The visual element mapper 210 determines a visual element offset 174 for each visual element 156 detected by the vision model 170. The visual element offset 174 indicates a location of the visual element 156 relative to each textual field 154 in the document 152. For example, the visual element mapper 210 determines the visual element offset 174 using the location information 224 provided by the vision model 170 (e.g., a bounding box). As described in more detail below, the visual element mapper 210 inserts each visual element anchor token 172 into the series of textual fields 154 (e.g., a text span) in an order based on the respective visual element offset 174 and the respective textual offsets 212 of the textual fields 154.
After inserting the visual element anchor tokens 172 into the textual fields 154, the visual element mapper 210 provides the text entity extractor 220 the textual offsets 212 with the visual element anchor tokens 172 inserted at the respective visual element offsets 174. The text entity extractor 220 extracts, using a text-based extraction model 222, the structured entities 162. The structured entities 162 represent the series of textual fields 154 and the visual element(s) 156. In some examples, the text-based extraction model 222 is a natural language processing (NLP) machine learning model trained to automatically identify and extract specific data from unstructured text (e.g., text spans) and classify the information based on predefined categories. The text entity extractor 220 classifies the visual element anchor tokens 172 into appropriate entity types and determines a value (e.g., a Boolean value) based on information provided by the vision model 170 and/or the visual element mapper 210. The document entity extractor 160 may provide the extracted entities 162 to the user device 10, store them at the data store 150, and/or further process the entities 162 with downstream applications.
Referring now to
Referring now to
In some examples, the document entity extractor 160 detects the visual element 156 by detecting a label 230 of the visual element 156 and detecting a value 232 of the visual element 156. The value 232 reflects a status of the visual element 156 (e.g., whether a checkbox is checked or unchecked) and the label 230 provides information defining the value 232. The document entity extractor 160 may represent the value 232 as a Boolean value. That is, the visual element anchor token 172 may represent a Boolean entity indicating a status of the visual element 156. For example, the document entity extractor 160 defines the value 232 of a checkbox as “true” when the checkbox is checked and “false” when the checkbox is not checked. In some examples, the label 230 and value 232 define a key-value pair. Here, the label 230 “New” defines the value 232 for a first checkbox (which is not checked or false) and the label 230 (i.e., the key) “Renewal” defines the value 232 for a second checkbox (which is checked or true).
Optionally, the document entity extractor 160 determines a type 234 for the visual element 156. The type may provide additional classification of the visual element 156. For example, the type 234 classifies the visual element 156 and the label 230 subclassifies the classification.
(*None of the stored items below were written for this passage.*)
import Summits.QuantumFields.YangMills.Theorems.BalabanUVNodesN11CompatibleInitialSegmentSplit
import Literature.MathematicalPhysics.QuantumFieldTheory.Balaban1983to89.Node00.StepWeightsOfRecord

/-!
# DAG node N11 — THE (2.18) HISTORIES ON THE ONE-BLOCK TAIL: at a one-block level `j` (the 𝐃_j-cube of record exceeds the torus) every admissible sequence has `Ω_j, Λ_j ∈ {∅, T}`,
# hence exactly three patterns `(Ω_j, Λ_j) ∈ {(T,T), (T,∅), (∅,∅)}`; `Λ_j = T` forces the ALL-SMALL history `Ω_i = Λ_i = T` for all `i ≤ j`, `Λ_j = ∅` kills every later level
# (`Ω_i = Λ_i = ∅`, `i > j`), and the large-field region `Z_k` at a one-block top level is NOTHING or EVERYTHING — along a (2.6)-run this is the whole story above the last
# compatible level `n₀` of `…N11CompatibleInitialSegmentSplit`

HEADER — WORK-UNIT METADATA.  Cell `pub-ymgap`, YM-PLAN Track A (HUMAN RULING D-0062 ∕ D-0149 width seats), seat `pub-ymgap-dag-n11-w4` (g5; WIDTH SEAT 4 of 4 on NODE n11
[B14]), route `BalabanUVNodes` rev 29, deciding item K1⁹ `StabilityBRunRowsAtRecordR13SepCoPHV` = stmt-QuantumFields-27364 (helper lane, `--kind proof --supports 27364 --as helper`,
count-neutral).  [III] = [Balaban1988Convergent], [I] = [Balaban1987RG1].  Over this seat's `…N11CompatibleInitialSegmentSplit` (the last compatible level `n₀` of a (2.6)-run and its
one-block tail), p618164 `…N11OneBlockLevels` (`eq_empty_or_eq_univ_of_mem_unionsOfCubes_of_le`: at a one-block side a union of grid cubes is `∅` or the torus), r11's (2.1)-chains
`B14.Eq218Concrete.Seq ∕ Chain21` (`Ω_antitone`, `Λ_antitone`, `Λ_subset`, `Ω_succ_subset`), node00-def-T's `Node00.SeqOfRecord ∕ DOfRecord ∕ Zreg` (`StepWeightsOfRecord`).

WHY THIS FILE.  Below the floor the no-expansion 𝐓-step ∕ K0's row P11 ∕ the witness chain meet ONE-BLOCK levels (p615408 ∕ p617030 ∕ p618164; BG-ONEBLOCK p624439, dag-n11-w5), and
`…N11CompatibleInitialSegmentSplit` shows that along a (2.6)-run these form a TOP SEGMENT `n₀ < j ≤ K`.  What do the (2.18) summation indices — the histories `s = ({Ω_j}, {Λ_j})`,
`Ω_j, Λ_j ∈ 𝐃_j`, `Λ_j ⊆ Ω_j`, `Ω_{j+1} ⊆ Λ_j` ([III] (2.1)–(2.3)) — look like there?  Since `𝐃_j` at a one-block level contains only `∅` and `T` (p618164), each history is, on the
tail, a STAIRCASE: all-small (`Ω = Λ = T`) up to some level, possibly one level with `(Ω, Λ) = (T, ∅)`, and dead (`Ω = Λ = ∅`) after — and `Λ_j = T` at ANY level `j` (one-block or
not) already forces the all-small history below `j`.  So the consumers' case analysis at one-block levels is EXACTLY the two extreme branches the tree has typed (dag-n11-w1's ALL-SMALL
faces `…N11AllSmallEmptyExt` — `Zreg_eq_empty_of_Λ` — and the all-large ∕ dead faces `…N11NoExpansionAllLargeCoP`, `…N11AllLargeFieldLabel`), plus the single switch level; in
particular at a one-block TOP level `k` the large-field region `Z_k = Λ_kᶜ` is `∅` (all small: the background is the GLOBAL minimiser on the whole torus — N07's regime, as this seat's
RUN-GUARD memo located) or `T` (all large: no small-field analysis at all).  This file types that case list once, set-theoretically, for dag-n11-d ∕ dag-n11-w5 ∕ dag-n11-w1 to cite.

WHAT THIS FILE PROVES (0 `sorry`, 0 `def`; standard axioms; pure set theory on the tree's objects).
§1 (any (2.1)-chain `s : Seq D k`): `allSmall_below_of_Λ_eq_univ` (`Λ_j = T ⇒ Ω_i = Λ_i = T` for `1 ≤ i ≤ j`) · `dead_above_of_Ω_eq_empty` (`Ω_j = ∅ ⇒ Ω_i = Λ_i = ∅` for `j ≤ i ≤ k`) ·
   `dead_above_of_Λ_eq_empty` (`Λ_j = ∅ ⇒ Ω_i = Λ_i = ∅` for `j < i ≤ k`).
§2 (sequences of record at a one-block level `1 ≤ j ≤ k`): ★★ `Ω_eq_empty_or_univ_of_oneBlock` · ★★ `Λ_eq_empty_or_univ_of_oneBlock` · ★★★ `pattern_of_oneBlock` (the trichotomy
   `(T,T) ∨ (T,∅) ∨ (∅,∅)`) · ★★ `allSmall_or_dead_above_of_oneBlock` (`Λ_j = T` and all-small below, OR everything above `j` dead) · ★★ `present_of_oneBlock` (a 𝐓-PRESENT history `Ω_j ≠ ∅` is
   all-small below `j` with `Λ_j ∈ {T, ∅}` — exactly two present children) · ★★ `Zreg_eq_empty_or_univ_of_oneBlock` (one-block TOP level: `Z_k = ∅ ∨ Z_k = T`).
§3 along a (2.6)-run (generic θ, `M = L^a`, `r = 1`, window, `0 ≤ β⁺`, `β⁺γ² ≤ 1`): ★★★ `exists_split_histories_of_window_of_flowIneq26` (∃ `n₀ ≤ K`: `PartCompat₁₃ θ p n₀` and, for EVERY
   history `s : SeqOfRecord … k` of every level `k ≤ K` and every `n₀ < j ≤ k`, the trichotomy at `j`) · leaves edition `exists_split_histories_of_smallCouplings_of_flowControl` · ★★
   `pattern_all_of_not_dvd_one_of_flowIneq26` (level 1 does not fit ⟹ staircases at EVERY level of every history — the families entirely below the floor).

HONEST FRAMING.  Helper lane of K1⁹; count-neutral set-theoretic bookkeeping on the tree's own definitions; (2.6), the window, `M = L^a` are HYPOTHESES where used; nothing of Bałaban
asserted; NOT a discharge.  N11 NOT discharged; K1⁹ NOT closed, no registered stub of v9 touched; counts unmoved (typed 28∕28 · discharged 5∕27 · A 5∕28).  One finite `𝕋⁴_{L^K}`
programme at fixed `ε = L^{−K}`; R4 closes only the conditional finite-𝕋⁴ rung `BalabanLadder.UV` — NOT ℝ⁴, NOT OS, NOT a mass gap, NOT Clay.  No `sorry`, `axiom`, `def`, `instance`,
`notation`.  Sources (SHAPE ∕ bookkeeping only): [III] (2.1)–(2.3) pp.254–255, (2.17)–(2.18) p.257, p.264 («the term has a large field region Z_k = Λ_kᶜ»), (2.6) p.255; [I] (0.1) p.251.
-/

noncomputable section

namespace Summit.QuantumFields.YangMills.Theorems.BalabanUVNodesN11OneBlockTailHistories

open Literature.MathematicalPhysics.QuantumFieldTheory.Balaban1983to89 T4Continuum Node00 DagBinding B14.Eq218Concrete
open BalabanUVNodesN11OneBlockLevels (eq_empty_or_eq_univ_of_mem_unionsOfCubes_of_le)
open BalabanUVNodesN11CompatibleInitialSegmentSplit (exists_lastCompatibleLevel_of_window_of_flowIneq26 exists_lastCompatibleLevel_of_smallCouplings_of_flowControl
  oneBlock_iff_not_dvd_of_powM)
open BalabanUVNodesN11RunGuardOfFlowControl (not_dvdAt_mono_of_flowIneq26)

/-! ## §1  Any (2.1)-chain: `Λ_j = T` forces all-small below, `Ω_j = ∅` ∕ `Λ_j = ∅` kill everything above -/

section Chain

variable {α : Type*} {D : ℕ → Set (Set α)} {k : ℕ}

/-- **`Λ_j = T` FORCES THE ALL-SMALL HISTORY BELOW `j`**: along a (2.1)-chain (`Λ_i ⊆ Ω_i`, `Ω_{i+1} ⊆ Λ_i`), if `Λ_j = T` (`j ≤ k`) then `Ω_i = T` and `Λ_i = T` for every `1 ≤ i ≤ j`
(`Λ` is antitone and `Λ_i ⊆ Ω_i`).  No one-block hypothesis. [cite: Balaban1988Convergent, (2.1) p.254] -/
theorem allSmall_below_of_Λ_eq_univ (s : Seq D k) {j : ℕ} (hj : j ≤ k) (hΛ : s.Λ j = Set.univ) {i : ℕ} (h1 : 1 ≤ i) (hij : i ≤ j) :
    s.Ω i = Set.univ ∧ s.Λ i = Set.univ := by
  have hΛi : s.Λ i = Set.univ :=
    Set.eq_univ_of_univ_subset (hΛ ▸ s.chain.Λ_antitone h1 hij hj)
  exact ⟨Set.eq_univ_of_univ_subset (hΛi ▸ s.chain.Λ_subset i h1 (hij.trans hj)), hΛi⟩

/-- **`Ω_j = ∅` KILLS EVERY LATER LEVEL**: if `Ω_j = ∅` (`1 ≤ j`) then `Ω_i = ∅` and `Λ_i = ∅` for every `j ≤ i ≤ k` (`Ω` antitone, `Λ_i ⊆ Ω_i`). [cite: Balaban1988Convergent, (2.1) p.254] -/
theorem dead_above_of_Ω_eq_empty (s : Seq D k) {j : ℕ} (h1 : 1 ≤ j) (hΩ : s.Ω j = ∅) {i : ℕ} (hji : j ≤ i) (hi : i ≤ k) :
    s.Ω i = ∅ ∧ s.Λ i = ∅ := by
  have hΩi : s.Ω i = ∅ := Set.eq_empty_of_subset_empty (hΩ ▸ s.chain.Ω_antitone h1 hji hi)
  exact ⟨hΩi, Set.eq_empty_of_subset_empty (hΩi ▸ s.chain.Λ_subset i (h1.trans hji) hi)⟩

/-- **`Λ_j = ∅` KILLS EVERY STRICTLY LATER LEVEL**: if `Λ_j = ∅` (`1 ≤ j`) then `Ω_i = ∅` and `Λ_i = ∅` for every `j < i ≤ k` (`Ω_{j+1} ⊆ Λ_j`). [cite: Balaban1988Convergent, (2.1) p.254] -/
theorem dead_above_of_Λ_eq_empty (s : Seq D k) {j : ℕ} (h1 : 1 ≤ j) (hΛ : s.Λ j = ∅) {i : ℕ} (hji : j < i) (hi : i ≤ k) :
    s.Ω i = ∅ ∧ s.Λ i = ∅ := by
  have hΩ1 : s.Ω (j + 1) = ∅ := Set.eq_empty_of_subset_empty (hΛ ▸ s.chain.Ω_succ_subset j h1 (Nat.lt_of_lt_of_le hji hi))
  exact dead_above_of_Ω_eq_empty s (by omega) hΩ1 hji hi

end Chain

/-! ## §2  Sequences of record at a one-block level: `Ω_j, Λ_j ∈ {∅, T}` and the three patterns -/

section OneBlock

variable {F : T4Family} {ν : Stage7Numerics} {M : ℕ} {g : ℕ → ℝ} {K k : ℕ}

/-- **★★ AT A ONE-BLOCK LEVEL `Ω_j` IS `∅` OR THE TORUS**: if the 𝐃_j-cube of record exceeds the torus period (`sitesPerDir 0 ≤ L^j·M·R_j`), then for every (2.18)-index
`s : SeqOfRecord … k` and `1 ≤ j ≤ k`, `s.Ω j ∈ 𝐃_j = {∅, T}`. [cite: Balaban1988Convergent, (2.1) p.254, (2.17) p.257] -/
theorem Ω_eq_empty_or_univ_of_oneBlock (s : SeqOfRecord F ν M g K k) {j : ℕ} (h1 : 1 ≤ j) (hj : j ≤ k)
    (hone : (F.P K).sitesPerDir 0 ≤ dCubeSide (F.P K).L M (RkOfRecord (F.P K).L ν.r (g j)) j) :
    s.Ω j = ∅ ∨ s.Ω j = Set.univ :=
  eq_empty_or_eq_univ_of_mem_unionsOfCubes_of_le hone (s.chain.memΩ j h1 hj)

/-- **★★ AT A ONE-BLOCK LEVEL `Λ_j` IS `∅` OR THE TORUS.** [cite: Balaban1988Convergent, (2.1) p.254, (2.17) p.257] -/
theorem Λ_eq_empty_or_univ_of_oneBlock (s : SeqOfRecord F ν M g K k) {j : ℕ} (h1 : 1 ≤ j) (hj : j ≤ k)
    (hone : (F.P K).sitesPerDir 0 ≤ dCubeSide (F.P K).L M (RkOfRecord (F.P K).L ν.r (g j)) j) :
    s.Λ j = ∅ ∨ s.Λ j = Set.univ :=
  eq_empty_or_eq_univ_of_mem_unionsOfCubes_of_le hone (s.chain.memΛ j h1 hj)

/-- **★★★ THE THREE PATTERNS AT A ONE-BLOCK LEVEL**: `(Ω_j, Λ_j) = (T, T)` (all small at `j`), `(T, ∅)` (the switch level) or `(∅, ∅)` (dead) — `(∅, T)` is excluded by `Λ_j ⊆ Ω_j`.
[cite: Balaban1988Convergent, (2.1)–(2.3) pp.254–255, (2.17) p.257] -/
theorem pattern_of_oneBlock (s : SeqOfRecord F ν M g K k) {j : ℕ} (h1 : 1 ≤ j) (hj : j ≤ k)
    (hone : (F.P K).sitesPerDir 0 ≤ dCubeSide (F.P K).L M (RkOfRecord (F.P K).L ν.r (g j)) j) :
    (s.Ω j = Set.univ ∧ s.Λ j = Set.univ) ∨ (s.Ω j = Set.univ ∧ s.Λ j = ∅) ∨ (s.Ω j = ∅ ∧ s.Λ j = ∅) := by
  rcases Λ_eq_empty_or_univ_of_oneBlock s h1 hj hone with hΛ | hΛ
  · rcases Ω_eq_empty_or_univ_of_oneBlock s h1 hj hone with hΩ | hΩ
    · exact Or.inr (Or.inr ⟨hΩ, hΛ⟩)
    · exact Or.inr (Or.inl ⟨hΩ, hΛ⟩)
  · exact Or.inl ⟨(allSmall_below_of_Λ_eq_univ s hj hΛ h1 le_rfl).1, hΛ⟩

/-- **★★ ALL-SMALL BELOW OR DEAD ABOVE**: at a one-block level `1 ≤ j ≤ k`, EITHER `Λ_j = T` and the history is all-small at every level `i ≤ j`, OR `Λ_j = ∅` and the history is dead at
every level `i > j`. [cite: Balaban1988Convergent, (2.1)–(2.3) pp.254–255, (2.17) p.257] -/
theorem allSmall_or_dead_above_of_oneBlock (s : SeqOfRecord F ν M g K k) {j : ℕ} (h1 : 1 ≤ j) (hj : j ≤ k)
    (hone : (F.P K).sitesPerDir 0 ≤ dCubeSide (F.P K).L M (RkOfRecord (F.P K).L ν.r (g j)) j) :
    (s.Λ j = Set.univ ∧ ∀ i, 1 ≤ i → i ≤ j → s.Ω i = Set.univ ∧ s.Λ i = Set.univ) ∨
      (s.Λ j = ∅ ∧ ∀ i, j < i → i ≤ k → s.Ω i = ∅ ∧ s.Λ i = ∅) := by
  rcases Λ_eq_empty_or_univ_of_oneBlock s h1 hj hone with hΛ | hΛ
  · exact Or.inr ⟨hΛ, fun i hji hi => dead_above_of_Λ_eq_empty s h1 hΛ hji hi⟩
  · exact Or.inl ⟨hΛ, fun i hi1 hij => allSmall_below_of_Λ_eq_univ s hj hΛ hi1 hij⟩

/-- **★★ THE 𝐓-PRESENT CHILDREN AT A ONE-BLOCK LEVEL** (`s.Ω j ≠ ∅`, the case of dag-n11-e's `SupplierObligations.present`): at a one-block level `1 ≤ j ≤ k` a present history has
`Ω_j = T`, is ALL-SMALL at every earlier level (`Ω_i = Λ_i = T`, `1 ≤ i < j`, via `Ω_j ⊆ Λ_{j−1}`), and has `Λ_j = T` (all small through `j`) or `Λ_j = ∅` (the switch level) — exactly TWO
present children. [cite: Balaban1988Convergent, (2.1)–(2.3) pp.254–255, (2.17)–(2.18) p.257, (3.20) p.269] -/
theorem present_of_oneBlock (s : SeqOfRecord F ν M g K k) {j : ℕ} (h1 : 1 ≤ j) (hj : j ≤ k)
    (hone : (F.P K).sitesPerDir 0 ≤ dCubeSide (F.P K).L M (RkOfRecord (F.P K).L ν.r (g j)) j) (hne : s.Ω j ≠ ∅) :
    s.Ω j = Set.univ ∧ (∀ i, 1 ≤ i → i < j → s.Ω i = Set.univ ∧ s.Λ i = Set.univ) ∧ (s.Λ j = Set.univ ∨ s.Λ j = ∅) := by
  have hΩ : s.Ω j = Set.univ := (Ω_eq_empty_or_univ_of_oneBlock s h1 hj hone).resolve_left hne
  refine ⟨hΩ, fun i hi1 hij => ?_, (Λ_eq_empty_or_univ_of_oneBlock s h1 hj hone).symm⟩
  obtain ⟨j', rfl⟩ : ∃ j', j = j' + 1 := ⟨j - 1, by omega⟩
  have hΛj' : s.Λ j' = Set.univ :=
    Set.eq_univ_of_univ_subset (hΩ ▸ s.chain.Ω_succ_subset j' (by omega) (Nat.lt_of_lt_of_le (Nat.lt_succ_self j') hj))
  exact allSmall_below_of_Λ_eq_univ s (by omega) hΛj' hi1 (by omega)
Here, a type 234 “Service Type:” classifies the two visual elements 156 which are further classified as either “New” or “Renewal.”
In some implementations, the document entity extractor 160, when determining the visual element offset 174, determines a first offset for the label 230 of the visual element 156 and a second offset for the value 232 of the visual element 156. In these implementations, the visual element mapper 210 maps the visual element anchor token 172 (which may represent the value 232 of the visual element 156) near (e.g., immediately after) the text representing the label 230 of the visual element 156. For example, when the label 230 is located to the left or above the value 232, the visual element mapper 210 maps the visual element anchor token 172 immediately after the label 230 in the text. When the visual element 156 does not have an apparent label 230, the visual element mapper 210 may locate the closest textual field 154 to the left horizontally of the visual element 156 and insert the visual element anchor token 172 to the right of (i.e., immediately after) the located textual field 154. Here, the visual element mapper 210 inserts the visual element anchor token 172 into the text span 202 immediately after the corresponding labels 230 (i.e., “u2610” immediately after “New” and “u2611” immediately after “Renewal”). The visual element mapper 210 may determine the relative positions of the label 230 and value 232 based on the location information 224 provided by the vision model 170, which may include bounding boxes or other annotations around the textual fields 154 in addition to the visual elements 156.
Referring now to
Referring now to
Thus, the document entity extractor 160 extends text-based extraction models 222 to support visual elements 156 such as checkboxes for which spatial/geometric positions (e.g., a bounding box) are known but supporting anchor text is unknown. The document entity extractor 160 extracts the visual elements 156 as, for example, Boolean entities 162 mapped to entity types in a user-provided schema. The document entity extractor 160, using a vision model 170, detects the visual elements 156 of a document 152 and assigns special symbols (i.e., visual element anchor tokens 172) to each visual element 156. The document entity extractor 160 inserts the special symbols into the text of the document 152 at determined visual element offsets 174 based on the location of the visual element 156 within the document 152. The document entity extractor 160 may employ a conventional layout-aware text-based entity extractor (e.g., an NLP model 222) to extract structured entities 162 from the text. Thus, the document entity extractor 160 allows for reliable extraction of visual elements 156 (e.g., checkboxes) as structured Boolean entity types without employing more complex and computationally expensive image-based models.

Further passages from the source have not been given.